Reproduce precisely the lines of the listing below, starting with the line that contains "have hBh : ((pairField" and stopping after the line that contains "have hPh := isHermitian_add_ofReal_smul"; include nothing else.

─── Exercise material ───

import Summits.HubbardSuperconductivity.HubbardSuperconductivity.Theorems.BcsKacWindowCoherenceWindowLROEnergeticTransfer
import Summits.HubbardSuperconductivity.HubbardSuperconductivity.Theorems.CoherenceWindowLRO.Negative.LoadBearing

/-!
# Crux `CoherenceWindowLRO` — the condensation-energy export is load-bearing on the interaction

Negative-side helper for the crux item `stmt-HubbardSuperconductivity-1319` (`CoherenceWindowLRO`, route
`BcsKacWindow`), line `birth`, lead c18. The energetic transfer
`coherenceWindowLRO_of_condensationEnergy` (file `BcsKacWindowCoherenceWindowLROEnergeticTransfer`) derives
the crux from the condensation-energy comparison (CE) on the window tori,
`minEnergyOn (H_U + (g/L²)Δ_d†Δ_d) K ≥ minEnergyOn H_U K + g·c₀Δ(U)²L²`. Here the first costume test of that
hypothesis: its free-torus analogue (`hubbardTorus 2 L 1 U ↦ hubbardTorus 2 L 1 0` in both energies, everything
else — pins, window, sector — kept) is FALSE. Proof: the same three-line variational argument turns the free
analogue of (CE) into the free analogue of the crux, which is `false_without_interaction`
(`Theorems/CoherenceWindowLRO/Negative/LoadBearing`, lead c14: the paired Fermi sea is a normalised free sector
ground state with only the `32·L²` pair background). So any proof of (CE) must use `U > 0`, exactly like the crux.

* `condensationEnergy_false_without_interaction` — the statement above (registered stub of the crux item).

Folklore finite-dimensional linear algebra on top of the two cited tree theorems; no definition and no named fact
is introduced.
-/

set_option linter.dupNamespace false

namespace Summit.HubbardSuperconductivity.HubbardSuperconductivity.Theorems.CoherenceWindowLRO.Negative

open Matrix Literature.MathematicalPhysics.QuantumLattice
open Summit.HubbardSuperconductivity.HubbardSuperconductivity.Theorems.BcsKacWindow

/-- **The condensation-energy comparison is load-bearing on the interaction.** The free-torus analogue of
the hypothesis of `coherenceWindowLRO_of_condensationEnergy` — doping window, flat-in-`U` pins, `c₀, s₀, g > 0`,
and on every window torus `minEnergyOn (H₀ + (g/L²)Δ_d†Δ_d) K ≥ minEnergyOn H₀ K + g·c₀Δ(U)²L²` with the FREE
Hamiltonian `H₀ = hubbardTorus 2 L 1 0` — is false: by the variational principle at a unit free sector ground
state it would give the free analogue of `CoherenceWindowLRO`, refuted by `false_without_interaction` (the paired
Fermi sea carries only the `32·L²` background, beaten at the window top). [folklore] -/
theorem condensationEnergy_false_without_interaction :
    ¬ ∃ (a b κ₁ κ₂ c₀ s₀ g : ℝ) (Δ : ℝ → ℝ), 0 < a ∧ a < b ∧ b < 1 / 2 ∧ 0 < κ₁ ∧ κ₁ ≤ κ₂ ∧
      0 < c₀ ∧ 0 < s₀ ∧ 0 < g ∧
      (∀ U : ℝ, 0 < U → Real.exp (-(κ₂ / U ^ 2)) ≤ Δ U ∧ Δ U ≤ Real.exp (-(κ₁ / U ^ 2))) ∧
      ∀ s : ℝ, s₀ ≤ s → ∃ U₁ : ℝ, 0 < U₁ ∧ ∀ δ ∈ Set.Icc a b, ∀ U ∈ Set.Ioo (0 : ℝ) U₁,
        ∀ (L : ℕ) [NeZero L], Even L → s₀ ≤ Δ U * L → Δ U * L ≤ s →
          (hubbardTorus 2 L 1 0).minEnergyOn
              (szSector (Λ := FermionTorus 2 L) (2 * ⌊(1 - δ) * (L : ℝ) ^ 2 / 2⌋₊) 0) +
            g * c₀ * Δ U ^ 2 * (L : ℝ) ^ 2 ≤
          (hubbardTorus 2 L 1 0 +
              ((g / (L : ℝ) ^ 2 : ℝ) : ℂ) • ((pairField dWaveFormFactor L)ᴴ * pairField dWaveFormFactor L)).minEnergyOn
            (szSector (Λ := FermionTorus 2 L) (2 * ⌊(1 - δ) * (L : ℝ) ^ 2 / 2⌋₊) 0) := by
  rintro ⟨a, b, κ₁, κ₂, c₀, s₀, g, Δ, ha, hab, hb, hκ₁, hκ₁₂, hc₀, hs₀, hg, hpin, hS⟩
  refine false_without_interaction ⟨a, b, κ₁, κ₂, c₀, s₀, Δ, ha, hab, hb, hκ₁, hκ₁₂, hc₀, hs₀, hpin,
    fun s hs => ?_⟩
  obtain ⟨U₁, hU₁, hwin⟩ := hS s hs
  refine ⟨U₁, hU₁, ?_⟩
  intro δ hδ U hU L _ hE hlo hhi ψ hψ1 hgs
  have hcmp := hwin δ hδ U hU L hE hlo hhi
  obtain ⟨hψK, -, hHψ⟩ := hgs
  have hHh : (hubbardTorus 2 L 1 0).IsHermitian :=
    hubbardTorus_isHermitian (hamiltonian_isHermitian_and_commute_holds _) 1 0
  have hBh : ((pairField dWaveFormFactor L)ᴴ * pairField dWaveFormFactor L).IsHermitian :=
    (pairField_conjTranspose_mul_self_posSemidef dWaveFormFactor L).1
  have hPh := isHermitian_add_ofReal_smul hHh hBh (g / (L : ℝ) ^ 2)
  -- variational principle at the free ground state `ψ` for the perturbed free Hamiltonian
  have hvar := minEnergyOn_le_rayleigh_of_mem hPh
    (szSector (Λ := FermionTorus 2 L) (2 * ⌊(1 - δ) * (L : ℝ) ^ 2 / 2⌋₊) 0) hψK hψ1
  rw [re_quadForm_add_real_smul, hHψ, dotProduct_smul, hψ1, smul_eq_mul, mul_one,
    Complex.ofReal_re] at hvar
  have hLpos : (0 : ℝ) < (L : ℝ) := Nat.cast_pos.mpr (Nat.pos_of_ne_zero (NeZero.ne L))
  have hL2 : (0 : ℝ) < (L : ℝ) ^ 2 := by positivity
  set P : ℝ := (star ψ ⬝ᵥ ((pairField dWaveFormFactor L)ᴴ * pairField dWaveFormFactor L) *ᵥ ψ).re
    with hP
  have hkey : g * c₀ * Δ U ^ 2 * (L : ℝ) ^ 2 ≤ g / (L : ℝ) ^ 2 * P := by linarith
  have hkey' : g * (c₀ * Δ U ^ 2 * (L : ℝ) ^ 4) ≤ g * P := by
    have h2 := mul_le_mul_of_nonneg_right hkey hL2.le
    have hid : g / (L : ℝ) ^ 2 * P * (L : ℝ) ^ 2 = g * P := by field_simp
    rw [hid] at h2
    calc g * (c₀ * Δ U ^ 2 * (L : ℝ) ^ 4) = g * c₀ * Δ U ^ 2 * (L : ℝ) ^ 2 * (L : ℝ) ^ 2 := by ring
      _ ≤ _ := h2
  rw [le_div_iff₀ (by positivity)]
  simpa only [expect] using le_of_mul_le_mul_left hkey' hg

end Summit.HubbardSuperconductivity.HubbardSuperconductivity.Theorems.CoherenceWindowLRO.Negative
/-- **Genus 3: intersection rigidity + the `(0,1)` slice of `WaldhausenPairs` ⟹ the genus-3 case
of the crux `ShadowsStandard`** (`ShadowStandardAt 0 K M` for every `(3;1)` group trisection `K` of
`{1}` and every characteristic finite-index `M`). [folklore] -/
theorem shadowStandardAt_genusThree_of_rigid
    (rigid : ∀ (K : TrisectionKernels 3), IsGroupTrisection 3 1 (PUnit : Type) K →
      K 0 = s4Kernels 0 → K 1 = s4Kernels 1 →
      ∀ M : Subgroup (SurfaceGroup 3), M.Characteristic → M.FiniteIndex →
      K 2 ⊔ s4Kernels 0 ⊔ M = s4Kernels 2 ⊔ s4Kernels 0 ⊔ M →
      ∃ φ : SurfaceGroup 3 ≃* SurfaceGroup 3,
        (s4Kernels 0).map φ.toMonoidHom = s4Kernels 0 ∧ (s4Kernels 1).map φ.toMonoidHom = s4Kernels 1 ∧
        (s4Kernels 2 ⊔ s4Kernels 0 ⊔ M).map φ.toMonoidHom = s4Kernels 2 ⊔ s4Kernels 0 ⊔ M ∧
        ((s4Kernels 0 ⊔ M) ⊓ (s4Kernels 2 ⊔ M)).map φ.toMonoidHom = (s4Kernels 0 ⊔ M) ⊓ (K 2 ⊔ M))
    (pairs : ∀ (K : TrisectionKernels 3), IsGroupTrisection 3 1 (PUnit : Type) K →
      ∃ α : SurfaceGroup 3 ≃* SurfaceGroup 3,
        (s4Kernels 0).map α.toMonoidHom = K 0 ∧ (s4Kernels 1).map α.toMonoidHom = K 1) :
    ∀ (K : TrisectionKernels 3), IsGroupTrisection 3 1 (PUnit : Type) K →
      ∀ M : Subgroup (SurfaceGroup 3), M.Characteristic → M.FiniteIndex → ShadowStandardAt 0 K M := by
  intro K hK M hM hMf
  obtain ⟨α, hα0, hα1⟩ := pairs K hK
  have hK' : IsGroupTrisection 3 1 (PUnit : Type) (fun i => (K i).map α.symm.toMonoidHom) :=
    isGroupTrisection_map_equiv hK α.symm
  obtain ⟨ψ, -, -, hψ⟩ := exactShadow_genusThree_of_rigid rigid (fun i => (K i).map α.symm.toMonoidHom)
    hK' (rr_map_symm_of_map α hα0) (rr_map_symm_of_map α hα1) M hM hMf
  have hψ' : ∀ i : Fin 3,
      (s4Kernels i ⊔ M).map ψ.toMonoidHom = (K i).map α.symm.toMonoidHom ⊔ M := hψ
  refine ⟨ψ.trans α, fun i => ?_⟩
  change (s4Kernels i ⊔ M).map (α.toMonoidHom.comp ψ.toMonoidHom) = K i ⊔ M
  rw [← Subgroup.map_map, hψ' i, Subgroup.map_sup, rr_map_symm_map, rr_map_char α hM]

end Summit.SmoothPoincare4.SmoothPoincare4.Theorems.ShadowsStandard.FinitaryAcCentralResidue

end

───

**Completed task:**
  have hBh : ((pairField dWaveFormFactor L)ᴴ * pairField dWaveFormFactor L).IsHermitian :=
    (pairField_conjTranspose_mul_self_posSemidef dWaveFormFactor L).1
  have hPh := isHermitian_add_ofReal_smul hHh hBh (g / (L : ℝ) ^ 2)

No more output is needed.